__AIM OF THE EXERCISE__: Repeat all of the material exactly, with no line missing.

[[ AVAILABLE RECORDS open ]]

/-- A function continuous on `(0, 1)` and vanishing almost everywhere there vanishes there
(Lebesgue measure charges open sets). [folklore] -/
theorem cellZeta_ae_zero {g : ℝ → ℝ} (hg : ContinuousOn g (Ioo (0:ℝ) 1))
    (h : ∀ᵐ x : ℝ, x ∈ Ioo (0:ℝ) 1 → g x = 0) : ∀ x ∈ Ioo (0:ℝ) 1, g x = 0 := by
  have h1 : g =ᵐ[volume.restrict (Ioo (0:ℝ) 1)] (fun _ => (0:ℝ)) :=
    (ae_restrict_iff' measurableSet_Ioo).2 h
  exact Measure.eqOn_Ioo_of_ae_eq (μ := volume) h1 hg continuousOn_const

/-! ### Slices of an integrable function on the open 2-simplex -/

/-- **Tonelli on the simplex.** If `G` is integrable on `{1 > t₀ > t₁ > 0}`, then for almost every
`x ∈ (0,1)` the slice `y ↦ G(x, y)` is integrable on `(0, x)`, and for almost every `y ∈ (0,1)` the
slice `x ↦ G(x, y)` is integrable on `(y, 1)`. [folklore] -/
theorem cellZeta_slices (G : (Fin 2 → ℝ) → ℝ)
    (hG : IntegrableOn G {t : Fin 2 → ℝ | (∀ i, 0 < t i) ∧ (∀ i, t i < 1) ∧ StrictAnti t}) :
    (∀ᵐ x : ℝ, x ∈ Ioo (0:ℝ) 1 → IntegrableOn (fun y => G ![x, y]) (Ioo 0 x)) ∧
    (∀ᵐ y : ℝ, y ∈ Ioo (0:ℝ) 1 → IntegrableOn (fun x => G ![x, y]) (Ioo y 1)) := by
  set S : Set (Fin 2 → ℝ) := {t | (∀ i, 0 < t i) ∧ (∀ i, t i < 1) ∧ StrictAnti t} with hS
  set e := (MeasurableEquiv.finTwoArrow (α := ℝ)) with he
  have hmp : MeasurePreserving e.symm volume volume := (volume_preserving_finTwoArrow ℝ).symm e
  have hSm : MeasurableSet S := KZ.measurableSet_openOrderedSimplex 2
  have h1 : IntegrableOn (G ∘ e.symm) (e.symm ⁻¹' S) volume :=
    (hmp.integrableOn_comp_preimage e.symm.measurableEmbedding).2 hG
  have hT : e.symm ⁻¹' S = {p : ℝ × ℝ | 0 < p.2 ∧ p.2 < p.1 ∧ p.1 < 1} := by
    ext p
    simp only [mem_preimage, hS, mem_setOf_eq, Fin.forall_fin_two]
    constructor
    · rintro ⟨⟨h0, h1⟩, ⟨h2, h3⟩, h4⟩
      exact ⟨h1, h4 (show (0 : Fin 2) < 1 by decide), h2⟩
    · rintro ⟨h0, h1, h2⟩
      refine ⟨⟨by show 0 < p.1; linarith, h0⟩, ⟨h2, by show p.2 < 1; linarith⟩, ?_⟩
      intro i j hij
      fin_cases i <;> fin_cases j
      · exact absurd hij (lt_irrefl _)
      · exact h1
      · exact absurd hij (by decide)
      · exact absurd hij (lt_irrefl _)
  rw [hT] at h1
  have hTm : MeasurableSet {p : ℝ × ℝ | 0 < p.2 ∧ p.2 < p.1 ∧ p.1 < 1} := by
    rw [← hT]; exact hSm.preimage e.symm.measurable
  have h2 : Integrable ({p : ℝ × ℝ | 0 < p.2 ∧ p.2 < p.1 ∧ p.1 < 1}.indicator (G ∘ e.symm))
      ((volume : Measure ℝ).prod volume) :=
    (integrable_indicator_iff hTm).2 h1
  constructor
  · filter_upwards [h2.prod_right_ae] with x hx hx01
    have h3 : (fun y => {p : ℝ × ℝ | 0 < p.2 ∧ p.2 < p.1 ∧ p.1 < 1}.indicator (G ∘ e.symm) (x, y)) =
        (Ioo 0 x).indicator (fun y => G ![x, y]) := by
      funext y
      by_cases hy : y ∈ Ioo 0 x
      · rw [indicator_of_mem hy, indicator_of_mem (show (x, y) ∈
          {p : ℝ × ℝ | 0 < p.2 ∧ p.2 < p.1 ∧ p.1 < 1} from ⟨hy.1, hy.2, hx01.2⟩)]
        rfl
      · rw [indicator_of_notMem hy, indicator_of_notMem]
        rintro ⟨h0, h1, -⟩
        exact hy ⟨h0, h1⟩
    rw [h3, integrable_indicator_iff measurableSet_Ioo] at hx
    exact hx
  · filter_upwards [h2.prod_left_ae] with y hy hy01
    have h3 : (fun x => {p : ℝ × ℝ | 0 < p.2 ∧ p.2 < p.1 ∧ p.1 < 1}.indicator (G ∘ e.symm) (x, y)) =
        (Ioo y 1).indicator (fun x => G ![x, y]) := by
      funext x
      by_cases hx : x ∈ Ioo y 1
      · rw [indicator_of_mem hx, indicator_of_mem (show (x, y) ∈
          {p : ℝ × ℝ | 0 < p.2 ∧ p.2 < p.1 ∧ p.1 < 1} from ⟨hy01.1, hx.1, hx.2⟩)]
        rfl
      · rw [indicator_of_notMem hx, indicator_of_notMem]
        rintro ⟨-, h1, h2⟩
        exact hx ⟨h1, h2⟩
    rw [h3, integrable_indicator_iff measurableSet_Ioo] at hy
    exact hy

[[ AVAILABLE RECORDS closed ]]

__RESULT OF THE EXERCISE__:
/-- A function continuous on `(0, 1)` and vanishing almost everywhere there vanishes there
(Lebesgue measure charges open sets). [folklore] -/
theorem cellZeta_ae_zero {g : ℝ → ℝ} (hg : ContinuousOn g (Ioo (0:ℝ) 1))
    (h : ∀ᵐ x : ℝ, x ∈ Ioo (0:ℝ) 1 → g x = 0) : ∀ x ∈ Ioo (0:ℝ) 1, g x = 0 := by
  have h1 : g =ᵐ[volume.restrict (Ioo (0:ℝ) 1)] (fun _ => (0:ℝ)) :=
    (ae_restrict_iff' measurableSet_Ioo).2 h
  exact Measure.eqOn_Ioo_of_ae_eq (μ := volume) h1 hg continuousOn_const

/-! ### Slices of an integrable function on the open 2-simplex -/

/-- **Tonelli on the simplex.** If `G` is integrable on `{1 > t₀ > t₁ > 0}`, then for almost every
`x ∈ (0,1)` the slice `y ↦ G(x, y)` is integrable on `(0, x)`, and for almost every `y ∈ (0,1)` the
slice `x ↦ G(x, y)` is integrable on `(y, 1)`. [folklore] -/
theorem cellZeta_slices (G : (Fin 2 → ℝ) → ℝ)
    (hG : IntegrableOn G {t : Fin 2 → ℝ | (∀ i, 0 < t i) ∧ (∀ i, t i < 1) ∧ StrictAnti t}) :
    (∀ᵐ x : ℝ, x ∈ Ioo (0:ℝ) 1 → IntegrableOn (fun y => G ![x, y]) (Ioo 0 x)) ∧
    (∀ᵐ y : ℝ, y ∈ Ioo (0:ℝ) 1 → IntegrableOn (fun x => G ![x, y]) (Ioo y 1)) := by
  set S : Set (Fin 2 → ℝ) := {t | (∀ i, 0 < t i) ∧ (∀ i, t i < 1) ∧ StrictAnti t} with hS
  set e := (MeasurableEquiv.finTwoArrow (α := ℝ)) with he
  have hmp : MeasurePreserving e.symm volume volume := (volume_preserving_finTwoArrow ℝ).symm e
  have hSm : MeasurableSet S := KZ.measurableSet_openOrderedSimplex 2
  have h1 : IntegrableOn (G ∘ e.symm) (e.symm ⁻¹' S) volume :=
    (hmp.integrableOn_comp_preimage e.symm.measurableEmbedding).2 hG
  have hT : e.symm ⁻¹' S = {p : ℝ × ℝ | 0 < p.2 ∧ p.2 < p.1 ∧ p.1 < 1} := by
    ext p
    simp only [mem_preimage, hS, mem_setOf_eq, Fin.forall_fin_two]
    constructor
    · rintro ⟨⟨h0, h1⟩, ⟨h2, h3⟩, h4⟩
      exact ⟨h1, h4 (show (0 : Fin 2) < 1 by decide), h2⟩
    · rintro ⟨h0, h1, h2⟩
      refine ⟨⟨by show 0 < p.1; linarith, h0⟩, ⟨h2, by show p.2 < 1; linarith⟩, ?_⟩
      intro i j hij
      fin_cases i <;> fin_cases j
      · exact absurd hij (lt_irrefl _)
      · exact h1
      · exact absurd hij (by decide)
      · exact absurd hij (lt_irrefl _)
  rw [hT] at h1
  have hTm : MeasurableSet {p : ℝ × ℝ | 0 < p.2 ∧ p.2 < p.1 ∧ p.1 < 1} := by
    rw [← hT]; exact hSm.preimage e.symm.measurable
  have h2 : Integrable ({p : ℝ × ℝ | 0 < p.2 ∧ p.2 < p.1 ∧ p.1 < 1}.indicator (G ∘ e.symm))
      ((volume : Measure ℝ).prod volume) :=
    (integrable_indicator_iff hTm).2 h1
  constructor
  · filter_upwards [h2.prod_right_ae] with x hx hx01
    have h3 : (fun y => {p : ℝ × ℝ | 0 < p.2 ∧ p.2 < p.1 ∧ p.1 < 1}.indicator (G ∘ e.symm) (x, y)) =
        (Ioo 0 x).indicator (fun y => G ![x, y]) := by
      funext y
      by_cases hy : y ∈ Ioo 0 x
      · rw [indicator_of_mem hy, indicator_of_mem (show (x, y) ∈
          {p : ℝ × ℝ | 0 < p.2 ∧ p.2 < p.1 ∧ p.1 < 1} from ⟨hy.1, hy.2, hx01.2⟩)]
        rfl
      · rw [indicator_of_notMem hy, indicator_of_notMem]
        rintro ⟨h0, h1, -⟩
        exact hy ⟨h0, h1⟩
    rw [h3, integrable_indicator_iff measurableSet_Ioo] at hx
    exact hx
  · filter_upwards [h2.prod_left_ae] with y hy hy01
    have h3 : (fun x => {p : ℝ × ℝ | 0 < p.2 ∧ p.2 < p.1 ∧ p.1 < 1}.indicator (G ∘ e.symm) (x, y)) =
        (Ioo y 1).indicator (fun x => G ![x, y]) := by
      funext x
      by_cases hx : x ∈ Ioo y 1
      · rw [indicator_of_mem hx, indicator_of_mem (show (x, y) ∈
          {p : ℝ × ℝ | 0 < p.2 ∧ p.2 < p.1 ∧ p.1 < 1} from ⟨hy01.1, hx.1, hx.2⟩)]
        rfl
      · rw [indicator_of_notMem hx, indicator_of_notMem]
        rintro ⟨-, h1, h2⟩
        exact hx ⟨h1, h2⟩
    rw [h3, integrable_indicator_iff measurableSet_Ioo] at hy
    exact hy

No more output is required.